FIG. 1 is an explanatory diagram showing an example of a raw water treatment device used in the present invention.

FIG. 2 is an explanatory diagram showing another example of the raw water treatment apparatus used in the present invention.

FIG. 3 is an explanatory view showing another example of the raw water treatment apparatus used in the present invention.

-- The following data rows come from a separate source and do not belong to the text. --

import Summits.AtomisticToContinuum.HydrodynamicLimit.Theorems.OneFlightGossipEngineEnergyCurrentTailsPedigreeObjects
import Literature.Analysis.FluidPDE.HardSphereCollisionTimeMeasurable
import Literature.Analysis.FluidPDE.HardSphereCollisionRecordMeasurable
import HarnessLib

/-!
# Line `pedigree-perpetuity` (crux `EnergyCurrentTails`, stmt-AtomisticToContinuum-9235):
# the backward energy lineage is measurable in the initial datum (stub `stub_lineageMeasurable`)

Helper file (`--supports stmt-AtomisticToContinuum-9235`) of the line lead (seat c3) proving the
registered stub `stub_lineageMeasurable : LineageMeasurable` of the checked skeleton
`Cruxes/EnergyCurrentTails/Lines/pedigree_perpetuity.lean` over the line vocabulary
`…Theorems.OneFlightGossipEngineEnergyCurrentTailsPedigreeObjects` (`stepBack`, `lineage`,
`carrier`, `ltime`, `brecord`, `share`, `weight`, `termIndex`, `termCarrier`, `termWeight`,
`LineageMeasurable`).  The statement is spelled exactly as registered.

Content.  A `HardSphereFlow` only records that each time-`t` map is measurable; the lineage data
are `sSup`/`sInf`-functionals over a continuum of times of the orbit, so their measurability in the
datum is proved on the good set `Φ.good` (where orbits are hard-sphere trajectories) and
transported to Liouville-a.e. measurability by
`HardSphereFlow.aemeasurable_of_measurable_comp_subtype` (`HardSphereFlowJointMeasurable`; the
good set is measurable and conull).  On the good set:

* `measurable_flightStart_good` — the flight start `flightStart … 0 (c z) (τ z)` of a
  measurable random particle `c` before a measurable random time `τ` is measurable: for a fixed
  particle it is the last zero before `τ` of the participation gauge of the orbit (`contactGauge`,
  continuous in time, measurable in the datum;
  `HardSphereFlow.collisionTimesOf_eq_setOf_contactGauge`, hitting-time lemma
  `measurable_sSup_insert_setOf_eq_zero` of `LoadedCollisionRecordMeasurable`),
  and the particle index ranges over the countable `Fin N` (`measurable_selectIdx`, from
  `measurable_from_prod_countable_left`);
* `measurable_stepBack_good`, `measurable_lineage_good` — one backward step (flight start,
  configuration there by the joint measurability of the flow on `Φ.good × ℝ`, partner by
  `measurable_partner`, record by `HardSphereCollisionRecord.measurable_ofConfig₂_torus`,
  projectile choice by `Measurable.ite`) preserves measurability, hence the whole lineage is
  measurable by induction; so are `ltime`, `carrier`, `brecord`, `share`, `weight`;
* `measurable_sInf_setOf` — the `ℕ`-valued infimum of a sequence of measurable events is
  measurable (fibres), giving `termIndex`, and by `ℕ`-indexed selection `termCarrier`,
  `termWeight`;
* `stub_lineageMeasurable` — the registered statement (all `σ`, `s`: no sign condition needed).

No new definitions; no dynamics beyond the structure fields of `HardSphereFlow`.

References: Gallagher–Saint-Raymond–Texier 2013 §4.1 (collision records, flights);
Cercignani–Illner–Pulvirenti 1994 App. 4.A.
-/

noncomputable section

open MeasureTheory Set Filter
open scoped ENNReal InnerProductSpace BigOperators

namespace Summit.AtomisticToContinuum.HydrodynamicLimit.Theorems.EnergyCurrentTailsPedigree

open Literature.MathematicalPhysics.KineticTheory Literature.Analysis.FluidPDE

/-! ## Measurability of the lineage data on the good set -/

section MeasurableLineage

variable {N : ℕ} {ε : ℝ} (Φ : HardSphereFlow (Torus.geometry (Fin 3)) ε N)

/-- A countably-indexed family of measurable maps evaluated at a measurable random index is
measurable. [folklore] -/
theorem measurable_selectIdx {α β ι : Type*} [MeasurableSpace α] [MeasurableSpace β]
    [MeasurableSpace ι] [Countable ι] [MeasurableSingletonClass ι] {F : ι → α → β}
    {J : α → ι} (hF : ∀ j, Measurable (F j)) (hJ : Measurable J) :
    Measurable fun a => F (J a) a := by
  have h : Measurable fun p : α × ι => F p.2 p.1 := measurable_from_prod_countable_left hF
  exact h.comp (measurable_id.prodMk hJ)

/-- **Flight start at a random time of a random particle is measurable on the good set**: for a
measurable time `τ` and a measurable particle index `c` on `Φ.good`,
`z ↦ flightStart … (orbit of z) 0 (c z) (τ z)` is measurable (last zero of the participation
gauge before `τ`, `measurable_sSup_insert_setOf_eq_zero`, then a countable selection).
[folklore] -/
theorem measurable_flightStart_good {τ : Φ.good → ℝ} {c : Φ.good → Fin N}
    (hτ : Measurable τ) (hc : Measurable c) :
    Measurable fun z : Φ.good => flightStart (Torus.geometry (Fin 3)) ε
      (fun r => Φ.flow r (z : Config N (Fin 3) T3)) 0 (c z) (τ z) := by
  have hk : ∀ k : Fin N, Measurable fun z : Φ.good => flightStart (Torus.geometry (Fin 3)) ε
      (fun r => Φ.flow r (z : Config N (Fin 3) T3)) 0 k (τ z) := by
    intro k
    have hGc : Continuous fun p : T3 × T3 => ‖(Torus.geometry (Fin 3)).sepVec p.1 p.2‖ :=
      Torus.continuous_norm_reprSym.comp (continuous_fst.sub continuous_snd)
    have hcg : ∀ z : Φ.good, Continuous fun t =>
        contactGauge (Torus.geometry (Fin 3)) ε k
          fun l => (Φ.flow t (z : Config N (Fin 3) T3) l).1 :=
      fun z => (continuous_contactGauge (G := Torus.geometry (Fin 3)) (ε := ε) hGc k).comp
        (continuous_pi fun l => (Φ.isTrajectory (z : Config N (Fin 3) T3) z.2).pos_continuous l)
    have hmg : ∀ t, Measurable fun z : Φ.good =>
        contactGauge (Torus.geometry (Fin 3)) ε k
          fun l => (Φ.flow t (z : Config N (Fin 3) T3) l).1 :=
      fun t => (measurable_contactGauge (G := Torus.geometry (Fin 3)) (ε := ε)
          Torus.measurable_geometry_sepVec k).comp
        ((measurable_pi_lambda _ fun l => (measurable_pi_apply l).fst).comp
          ((Φ.measurable_flow t).comp measurable_subtype_coe))
    have h : (fun z : Φ.good => flightStart (Torus.geometry (Fin 3)) ε
        (fun r => Φ.flow r (z : Config N (Fin 3) T3)) 0 k (τ z)) = fun z : Φ.good =>
        sSup (insert 0 ({t | contactGauge (Torus.geometry (Fin 3)) ε k
          (fun l => (Φ.flow t (z : Config N (Fin 3) T3) l).1) = 0} ∩ Ioo 0 (τ z))) := by
      funext z
      rw [flightStart, Φ.collisionTimesOf_eq_setOf_contactGauge k z]
    rw [h]
    exact measurable_sSup_insert_setOf_eq_zero hcg hmg 0 hτ
  exact measurable_selectIdx hk hc

/-- The configuration of the orbit at a measurable random time is measurable on the good set
(joint measurability of the flow on `Φ.good × ℝ`). [folklore] -/
theorem measurable_flow_at_good {τ : Φ.good → ℝ} (hτ : Measurable τ) :
    Measurable fun z : Φ.good => Φ.flow (τ z) (z : Config N (Fin 3) T3) :=
  Φ.measurable_flow_prod_torus.comp (measurable_id.prodMk hτ)

/-- The partner of a random particle at a random time is measurable on the good set. [folklore] -/
theorem measurable_partner_good {τ : Φ.good → ℝ} {c : Φ.good → Fin N} (hτ : Measurable τ)
    (hc : Measurable c) :
    Measurable fun z : Φ.good =>
      partner (Torus.geometry (Fin 3)) ε (Φ.flow (τ z) (z : Config N (Fin 3) T3)) (c z) :=
  measurable_selectIdx
    (fun k => (measurable_partner (G := Torus.geometry (Fin 3)) (ε := ε)
      Torus.measurable_geometry_sepVec k).comp (measurable_flow_at_good Φ hτ)) hc

/-- The collision record of `(c, partner of c)` read off the orbit at a random time `τ` is
measurable on the good set (for measurable `τ`, `c`). [folklore] -/
theorem measurable_ofConfig_partner_good {τ : Φ.good → ℝ} {c : Φ.good → Fin N}
    (hτ : Measurable τ) (hc : Measurable c) :
    Measurable fun z : Φ.good =>
      HardSphereCollisionRecord.ofConfig (Torus.geometry (Fin 3)) ε
        (Φ.flow (τ z) (z : Config N (Fin 3) T3)) (τ z) (c z)
        (partner (Torus.geometry (Fin 3)) ε (Φ.flow (τ z) (z : Config N (Fin 3) T3)) (c z)) := by
  have hp : ∀ p : Fin N × Fin N, Measurable fun z : Φ.good =>
      HardSphereCollisionRecord.ofConfig (Torus.geometry (Fin 3)) ε
        (Φ.flow (τ z) (z : Config N (Fin 3) T3)) (τ z) p.1 p.2 := fun p =>
    (HardSphereCollisionRecord.measurable_ofConfig₂_torus ε p.1 p.2).comp
      (hτ.prodMk (measurable_flow_at_good Φ hτ))
  exact measurable_selectIdx hp (hc.prodMk (measurable_partner_good Φ hτ hc))

/-- One backward step of the lineage preserves measurability on the good set. [folklore] -/
theorem measurable_stepBack_good {x : Φ.good → Fin N × ℝ} (hx : Measurable x) :
    Measurable fun z : Φ.good =>
      stepBack ε (fun r => Φ.flow r (z : Config N (Fin 3) T3)) (x z) := by
  have hb := measurable_flightStart_good Φ hx.snd hx.fst
  have hrec := measurable_ofConfig_partner_good Φ hb hx.fst
  have hpart := measurable_partner_good Φ hb hx.fst
  have hpre := HardSphereCollisionRecord.measurable_preVel.comp hrec
  unfold stepBack
  exact (Measurable.ite (measurableSet_le hpre.snd.norm hpre.fst.norm) hx.fst hpart).prodMk hb

/-- **The backward lineage is measurable on the good set** (induction on the step). [folklore] -/
theorem measurable_lineage_good (i : Fin N) (s : ℝ) (n : ℕ) :
    Measurable fun z : Φ.good =>
      lineage ε (fun r => Φ.flow r (z : Config N (Fin 3) T3)) i s n := by
  induction n with
  | zero => exact measurable_const
  | succ n ih => exact measurable_stepBack_good Φ ih

/-- The lineage times are measurable on the good set. [folklore] -/
theorem measurable_ltime_good (i : Fin N) (s : ℝ) (n : ℕ) :
    Measurable fun z : Φ.good => ltime ε (fun r => Φ.flow r (z : Config N (Fin 3) T3)) i s n :=
  (measurable_lineage_good Φ i s n).snd

/-- The lineage carriers are measurable on the good set. [folklore] -/
theorem measurable_carrier_good (i : Fin N) (s : ℝ) (n : ℕ) :
    Measurable fun z : Φ.good => carrier ε (fun r => Φ.flow r (z : Config N (Fin 3) T3)) i s n :=
  (measurable_lineage_good Φ i s n).fst

/-- The records behind the lineage states are measurable on the good set. [folklore] -/
theorem measurable_brecord_good (i : Fin N) (s : ℝ) (n : ℕ) :
    Measurable fun z : Φ.good => brecord ε (fun r => Φ.flow r (z : Config N (Fin 3) T3)) i s n :=
  measurable_ofConfig_partner_good Φ (measurable_ltime_good Φ i s (n + 1))
    (measurable_carrier_good Φ i s n)

/-- The shares are measurable on the good set. [folklore] -/
theorem measurable_share_good (i : Fin N) (s : ℝ) (n : ℕ) :
    Measurable fun z : Φ.good =>
      share ε (fun r => Φ.flow r (z : Config N (Fin 3) T3)) i s n := by
  have hrec := measurable_brecord_good Φ i s n
  have hpre := HardSphereCollisionRecord.measurable_preVel.comp hrec
  have himp := HardSphereCollisionRecord.measurable_impactVec.comp hrec
  unfold share
  exact Measurable.ite (measurableSet_le hpre.snd.norm hpre.fst.norm)
    (measurable_const.sub (((hpre.fst.inner himp).pow_const 2).div (hpre.fst.norm.pow_const 2)))
    (((hpre.snd.inner himp).pow_const 2).div (hpre.snd.norm.pow_const 2))

/-- The discount weights are measurable on the good set. [folklore] -/
theorem measurable_weight_good (i : Fin N) (s : ℝ) (n : ℕ) :
    Measurable fun z : Φ.good =>
      weight ε (fun r => Φ.flow r (z : Config N (Fin 3) T3)) i s n := by
  unfold weight
  exact Finset.measurable_prod _ fun j _ => measurable_share_good Φ i s j

/-- The infimum of a sequence of measurable events, as an `ℕ`-valued map, is measurable (each
fibre `{sInf = k}` is a Boolean combination of the events). [folklore] -/
theorem measurable_sInf_setOf {α : Type*} [MeasurableSpace α] {p : ℕ → α → Prop}
    (hp : ∀ n, MeasurableSet {a | p n a}) : Measurable fun a => sInf {n | p n a} := by
  refine measurable_to_countable' fun k => ?_
  have hset : (fun a => sInf {n | p n a}) ⁻¹' {k} =
      {a | (p k a ∧ ∀ m, m < k → ¬ p m a) ∨ ((∀ m, ¬ p m a) ∧ k = 0)} := by
    ext a
    simp only [mem_preimage, mem_singleton_iff, mem_setOf_eq]
    constructor
    · intro h
      by_cases hne : ({n | p n a} : Set ℕ).Nonempty
      · left
        refine ⟨?_, fun m hm => ?_⟩
        · have := Nat.sInf_mem hne
          rwa [h] at this
        · exact Nat.notMem_of_lt_sInf (h ▸ hm)
      · right
        rw [Set.not_nonempty_iff_eq_empty] at hne
        refine ⟨fun m hm => ?_, ?_⟩
        · have : m ∈ ({n | p n a} : Set ℕ) := hm
          rw [hne] at this
          exact this
        · rw [← h, hne, Nat.sInf_empty]
    · rintro (⟨hk, hlt⟩ | ⟨hall, rfl⟩)
      · refine le_antisymm (Nat.sInf_le hk) ?_
        by_contra hlt'
        push Not at hlt'
        exact hlt _ hlt' (Nat.sInf_mem (s := {n | p n a}) ⟨k, hk⟩)
      · have : ({n | p n a} : Set ℕ) = ∅ := Set.eq_empty_of_forall_notMem fun m hm => hall m hm
        rw [this, Nat.sInf_empty]
  rw [hset]
  have hp' : ∀ n, Measurable fun a => p n a := fun n => measurableSet_setOf.1 (hp n)
  refine measurableSet_setOf.2 ?_
  exact ((hp' k).and (Measurable.forall fun m => measurable_const.imp (hp' m).not)).or
    ((Measurable.forall fun m => (hp' m).not).and measurable_const)

/-- The terminal index is measurable on the good set. [folklore] -/
theorem measurable_termIndex_good (i : Fin N) (s : ℝ) :
    Measurable fun z : Φ.good =>
      termIndex ε (fun r => Φ.flow r (z : Config N (Fin 3) T3)) i s := by
  unfold termIndex Genuine
  exact measurable_sInf_setOf fun n =>
    (measurableSet_lt measurable_const (measurable_ltime_good Φ i s (n + 1))).compl

/-- The terminal carrier is measurable on the good set. [folklore] -/
theorem measurable_termCarrier_good (i : Fin N) (s : ℝ) :
    Measurable fun z : Φ.good =>
      termCarrier ε (fun r => Φ.flow r (z : Config N (Fin 3) T3)) i s := by
  unfold termCarrier
  exact measurable_selectIdx (fun n => measurable_carrier_good Φ i s n)
    (measurable_termIndex_good Φ i s)

/-- The terminal weight is measurable on the good set. [folklore] -/
theorem measurable_termWeight_good (i : Fin N) (s : ℝ) :
    Measurable fun z : Φ.good =>
      termWeight ε (fun r => Φ.flow r (z : Config N (Fin 3) T3)) i s := by
  unfold termWeight
  exact measurable_selectIdx (fun n => measurable_weight_good Φ i s n)
    (measurable_termIndex_good Φ i s)

end MeasurableLineage

/-! ## The registered stub -/

/-- **LINEAGE LEDGER, MEASURABLE PART** (registered stub `stub_lineageMeasurable` of the line
`pedigree-perpetuity`): for every flow of the crux frame, particle `i`, time `s` and index `n`, the
lineage time `τ_n`, the carrier `c_n`, the pre- and post-collisional velocities and the impact
vector of the record behind state `n`, the terminal carrier and the terminal weight are
Liouville-a.e. measurable functions of the initial datum (measurable on the conull good set). -/
theorem stub_lineageMeasurable : LineageMeasurable := by
  intro σ N Φ i s
  refine ⟨fun n => ⟨?_, ?_, ?_, ?_, ?_⟩, ?_, ?_⟩
  · exact Φ.aemeasurable_of_measurable_comp_subtype (measurable_ltime_good Φ i s n)
      Φ.measure_compl_good
  · exact Φ.aemeasurable_of_measurable_comp_subtype (measurable_carrier_good Φ i s n)
      Φ.measure_compl_good
  · exact Φ.aemeasurable_of_measurable_comp_subtype
      (HardSphereCollisionRecord.measurable_preVel.comp (measurable_brecord_good Φ i s n))
      Φ.measure_compl_good
  · exact Φ.aemeasurable_of_measurable_comp_subtype
      (HardSphereCollisionRecord.measurable_postVel.comp (measurable_brecord_good Φ i s n))
      Φ.measure_compl_good
  · exact Φ.aemeasurable_of_measurable_comp_subtype
      (HardSphereCollisionRecord.measurable_impactVec.comp (measurable_brecord_good Φ i s n))
      Φ.measure_compl_good
  · exact Φ.aemeasurable_of_measurable_comp_subtype (measurable_termCarrier_good Φ i s)
      Φ.measure_compl_good
  · exact Φ.aemeasurable_of_measurable_comp_subtype (measurable_termWeight_good Φ i s)
      Φ.measure_compl_good

end Summit.AtomisticToContinuum.HydrodynamicLimit.Theorems.EnergyCurrentTailsPedigree

end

FIG. 4 is a chart showing the relationship between calcium hardness and pH with respect to scale generation in raw water.

[Explanation of symbols]

 1 Raw Water Tank 2 Synthetic Polymer Composite Membrane Module 3 Water Softener 30 Membrane Module 4 Intermediate Tank 5 Liquid Delivery Pump 6 Liquid Delivery Pump 7 Oxidant Injector 9 Oxidant Detection Sensor-

 ─────────────────────────────────────────────────── ─── Continued Front Page (72) Inventor Yoshiyasu Kamiyama 1-2 1-2 Shimohozumi, Ibaraki City, Osaka Prefecture Nitto Denko Corporation

Claims (4)

[Claims] 1. The hardness component of raw water is reduced to 10 ppm or less,
The raw water is mixed with an oxidant in a synthetic polymer composite membrane module.
A method for treating raw water with a membrane module, which comprises treating the raw water with a membrane module. 2. The method for treating raw water with a membrane module according to claim 1, wherein a water softener is used to reduce the hardness component. 3. The method for treating raw water with a membrane module according to claim 1, wherein a cellulose acetate-based membrane module is used to reduce the hardness component. 4. 1500 ppm NaCl for reducing the hardness component
The amount of permeated water at a pressure of 15 kgf / cm ² against an aqueous solution is 0.1
The method for treating raw water with a membrane module according to claim 1, wherein a synthetic polymer membrane module having a density of 0 m ³ / m ² · d · (kgf / cm ² ) or more is used.